7.- El apartado segundo del art. 15 de la Ley de Competencia Desleal no tiene por objeto reprimir el incumplimiento de obligaciones normativas reguladoras de la competencia por parte de los competidores concurrentes en el mercado, sino reprimir los efectos perjudiciales que para el mercado conllevan las infracciones de tales normas por parte de los competidores que participan en el mismo. En la sentencia 1348/2006, de 29 de diciembre, declaramos lo siguiente:

«Hay que partir de la constatación de que, según la Ley de Competencia Desleal, la calificación como desleal de la infracción de una norma no es una suerte de sanción general añadida a la prevista por la norma vulnerada, sino que supone un ilícito distinto al de la ilegalidad de la actuación, al tiempo que una sanción distinta a la prevista en la norma vulnerada, y así lo entiende un amplio y autorizado sector de la doctrina y puede deducirse de alguna decisión de esta Sala (Sentencia de 13 de marzo de 2000)».

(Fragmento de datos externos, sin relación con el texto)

import Mathlib
import HarnessLib
import Summits.ValiantsHypothesis.ValiantsHypothesis.Theses.MonotoneRestoration
import Literature.Computability.AlgebraicComplexity.ArithCircuit
import Literature.Computability.AlgebraicComplexity.ArithCircuitProofs
import Literature.Computability.AlgebraicComplexity.MonotoneStructure
import Literature.Computability.AlgebraicComplexity.PermanentIrreducible
import Literature.ModelTheory.FiniteModelTheory.CkEquiv
import Summits.ValiantsHypothesis.ValiantsHypothesis.Theorems.MonotoneRestorationMonotoneRestorationQPCosetCount
import Summits.ValiantsHypothesis.ValiantsHypothesis.Theorems.MonotoneRestorationMonotoneRestorationQPSymmetricLB
import Summits.ValiantsHypothesis.ValiantsHypothesis.Theorems.MonotoneRestorationMonotoneRestorationQPSupportSymmetrisation
import Summits.ValiantsHypothesis.ValiantsHypothesis.Theorems.MonotoneRestorationMonotoneRestorationQPSparseRegime
import Summits.ValiantsHypothesis.ValiantsHypothesis.Theorems.MonotoneRestorationMonotoneRestorationQPBeta
import Literature.Computability.AlgebraicComplexity.SymmetricArithCircuit
import Literature.Computability.AlgebraicComplexity.DawarWilsenach2025Proofs
import Literature.GroupTheory.PermutationGroups.SmallIndexSubgroups
import Summits.ValiantsHypothesis.ValiantsHypothesis.Theorems.MonotoneRestorationQP.Negative.LoadBearing
import Summits.ValiantsHypothesis.ValiantsHypothesis.Theorems.MonotoneRestorationMonotoneRestorationQPPermSupportCount

/-! TTRL-lite variant V14615 of stmt-ValiantsHypothesis-15886

Variant `bound_nat:d≤2` of `stub_symmetricMonotone_choose_le_card` (THEOREM γ of the line of crux
`MonotoneRestorationQP`). Under the extra hypothesis `d ≤ 2` the side conditions `2 ≤ k` and
`k * k ≤ d` are jointly unsatisfiable (`2 ≤ k` gives `4 ≤ k * k ≤ d ≤ 2`), so the specialised
statement holds vacuously; no circuit reasoning is needed.
-/

-- `Summit.ValiantsHypothesis.ValiantsHypothesis.…` is the tree's mandated single-conjunct layout
-- (Sub = Summit), so the duplicated namespace component is intended.
set_option linter.dupNamespace false

namespace Summit.ValiantsHypothesis.ValiantsHypothesis.Theorems

open Summit.ValiantsHypothesis.ValiantsHypothesis.Theses.MonotoneRestoration
open Literature.Computability.AlgebraicComplexity

/-- **TTRL-lite variant V14615 (`d ≤ 2`) of `stub_symmetricMonotone_choose_le_card`.**
For a `Sym_n`-symmetric labelled arithmetic circuit over `ℝ≥0` on the matrix variables
`Fin n × Fin n` whose output is a nonzero homogeneous row-multilinear polynomial of degree `d`,
the gate-count bound `C(n, k) ≤ |G|` under the side conditions `2 ≤ k`, `4k ≤ n`, `k * k ≤ d`,
`d + k + 9 ≤ n`, `n > 8`, restricted to the small case `d ≤ 2`. The hypotheses `2 ≤ k`,
`k * k ≤ d` and `d ≤ 2` are contradictory (`2 ≤ k` gives `4 ≤ k * k`), so the statement is
vacuously true. -/
theorem stub_symmetricMonotone_choose_le_card_var14615 :
    ∀ (n : ℕ) (G : Type) [Fintype G] (C : LabelledArithCircuit NNReal (Fin n × Fin n) Unit G)
      (hC : C.IsSymmetric (Equiv.Perm (Fin n))) (d k : ℕ)
      (hhom : (C.eval (C.output ())).IsHomogeneous d) (h0 : C.eval (C.output ()) ≠ 0)
      (hrow : ∀ m ∈ (C.eval (C.output ())).support, ∀ i : Fin n, rowDegrees m i ≤ 1)
      (hn : 8 < n) (hk : 2 ≤ k) (h4k : 4 * k ≤ n) (hkd : k * k ≤ d) (hdk : d + k + 9 ≤ n),
      d ≤ 2 → n.choose k ≤ Fintype.card G := by
  intro n G _ C _hC d k _hhom _h0 _hrow _hn hk _h4k hkd _hdk hd
  exfalso
  have h4 : 2 * 2 ≤ k * k := Nat.mul_le_mul hk hk
  omega

end Summit.ValiantsHypothesis.ValiantsHypothesis.Theorems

QUINTO.- Sobre los problemas de imputabilidad a la demandada.

18.De lo actuado en este procedimiento considero acreditado, pues así lo reconoce la propia demandada, que carece de las licencias necesarias para realizar los servicios de taxi en la ciudad de Barcelona. La prueba practicada, básicamente documental y la declaración de los testigos, permite considerar acreditado que, a fecha de interposición de la demanda, los conductores que realizaban los servicios valiéndose de la aplicación Uber carecían de las licencias exigidas por la normativa del taxi en la ciudad de Barcelona.

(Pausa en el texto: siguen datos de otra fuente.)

/-- **X3♯(M), EVERY odd `p`, `r_an = 1`, `p ∤ #Ш_an(E)`** (NO image / tower / CM / anomalous binder):
Delbourgo 2002 (M) (`hDelM`, bridge `ClassX3M.delbourgo2002`) + Wuthrich's half + **the census relation
for every (B)-datum** + GZ + GZK + modularity + the unit literal ⟹ `BSD(E,p)`.
[cite: Delbourgo2002, Theorem (A), (B), Example (p. 40)] [cite: Wuthrich2014, Thm. 16 (p. 397)]
[cite: GrossZagier1986, Thm. I.(7.3)] [cite: Miller2011LMS, Def. 1.1] -/
theorem ClassX3M.bsdp_rankOne_of_wuthrichHalf_of_delbourgo_of_forall_censusX42_of_shaAn_unit
    (hDelM : Delbourgo2002.mainTheorem_potMult)
    (hW16 : Wuthrich2014.thm16_halfEigenCharIdeal_dvd_cyclotomicPrime)
    (hGZ : GrossZagier1986_thm_I_7_3) (hGZK : rank_eq_analyticRank_of_analyticRank_le_one)
    (hmod : hasEntireLFunction_rat) (hmodD : nonempty_modularParametrizationData)
    (hX : ClassX3M W p) (hr : W.analyticRank = 1)
    (hrel : ∀ Dh : PAdicHeightData W p, LeadingTermClauses W p Dh → RelationAt W p Dh)
    {s : ℚ} (hs : shaAn W = (s : ℂ)) (hsv : padicValRat p s = 0) : BSDp W p := by
  obtain ⟨-, Dh, hB⟩ := hX.delbourgo2002 hDelM
  exact hX.bsdp_rankOne_of_wuthrichHalf_of_censusX42_of_shaAn_unit hW16 hGZ hGZK hmod hmodD hr hB
    (hrel Dh hB) hs hsv

end Summit.BirchSwinnertonDyer.Rank1Residual.AdditivePotMult

namespace Summit.BirchSwinnertonDyer.Rank1Residual.Additive

open CensusX42

variable {W : WeierstrassCurve ℚ} [W.IsElliptic] [W.IsGloballyMinimal] {p : ℕ} [hp : Fact p.Prime]

/-! ### §3 THE census height (gen 2's `RelationAtCensusHeight W p`, scope `p ≥ 5`, `j(E) ∉ {0, 1728}`) -/

/-- **ONE NODE for THE census height on a unit row**: X4♯(G-ord, `e = 2`) ∩ {`ρ̄` onto}, `p ≥ 5`,
`r_an = 1`, `p ∤ #Ш_an(E)`, Kato's half, GZ, GZK, modularity, a good ORDINARY `V` with `C • V^{(±p)} = W`,
and a height datum `Dh` that IS the twist-transported sigma height of the census
(`IsTwistSigmaHeight W p V Dh`, X42-STEP0 §3–§4) AND carries Delbourgo's (B)-clauses (`hB` — the rmap-2
g9 READING on Gord2, entered as a hypothesis) ⟹ `BSD(E,p)` from `RelationAtCensusHeight W p`
(`relationAt_of_relationAtCensusHeight`, then §1). NO certificate / LOWER / budget / anomalous proviso.
[cite: MazurSteinTate2006, Thm. 1.3] [cite: Delbourgo2002, Theorem (B) (p. 40)]
[cite: Kato2004Asterisque, Thm. 17.4 (3) (p. 273)] [cite: GrossZagier1986, Thm. I.(7.3)] [cite: Miller2011LMS, Def. 1.1] -/
theorem ClassX4Gord.bsdp_rankOne_of_katoHalf_of_censusX42Height_of_shaAn_unit
    (hK : Wuthrich2014.kato_halfEigenCharIdeal_dvd_cyclotomicPrime_of_surjective)
    (hGZ : GrossZagier1986_thm_I_7_3) (hGZK : rank_eq_analyticRank_of_analyticRank_le_one)
    (hmod : hasEntireLFunction_rat) (hmodD : nonempty_modularParametrizationData)
    (hX : ClassX4Gord W p) (hp5 : 5 ≤ p) (he : semistabilityIndex W p = 2) (hsurj : Surj W p)
    (hr : W.analyticRank = 1) (hRC : RelationAtCensusHeight W p) (h4 : W.c₄ ≠ 0) (h6 : W.c₆ ≠ 0)
    {V : WeierstrassCurve ℚ} [V.IsElliptic] [V.IsGloballyMinimal] {C : VariableChange ℚ}
    (hord : IsOrdinaryAt V p)
    (hC : C • V.quadraticTwist (p : ℚ) = W ∨ C • V.quadraticTwist (-(p : ℚ)) = W)
    {Dh : PAdicHeightData W p} (hDh : IsTwistSigmaHeight W p V Dh) (hB : LeadingTermClauses W p Dh)
    {s : ℚ} (hs : shaAn W = (s : ℂ)) (hsv : padicValRat p s = 0) : BSDp W p :=
  hX.bsdp_rankOne_of_katoHalf_of_censusX42_of_shaAn_unit hK hGZ hGZK hmod hmodD he hsurj hr hB
    (relationAt_of_relationAtCensusHeight hRC hp5 h4 h6 hord hC hDh) hs hsv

Tampoco resulta controvertido que Uber establecía los criterios de selección de los conductores que realizaban el servicio, imponía criterios de adecuación de los vehículos a determinados estándar de calidad, facilitaba una herramienta informática de cobro de los servicios pagando por tarjeta de crédito, pago que se activaba por medio de la aplicación y no por gestión directa del pago en el vehículo, también queda acreditado que Uber establecía criterios orientativos de tarificación del servicio ajenos a las tarifas reglamentarias.

No se discute que los servicios prestados por Uber eran retribuidos, aunque no hay prueba que permita concretar si esa comisión se repercutía directamente en el precio del servicio o se debía pagar por el conductor.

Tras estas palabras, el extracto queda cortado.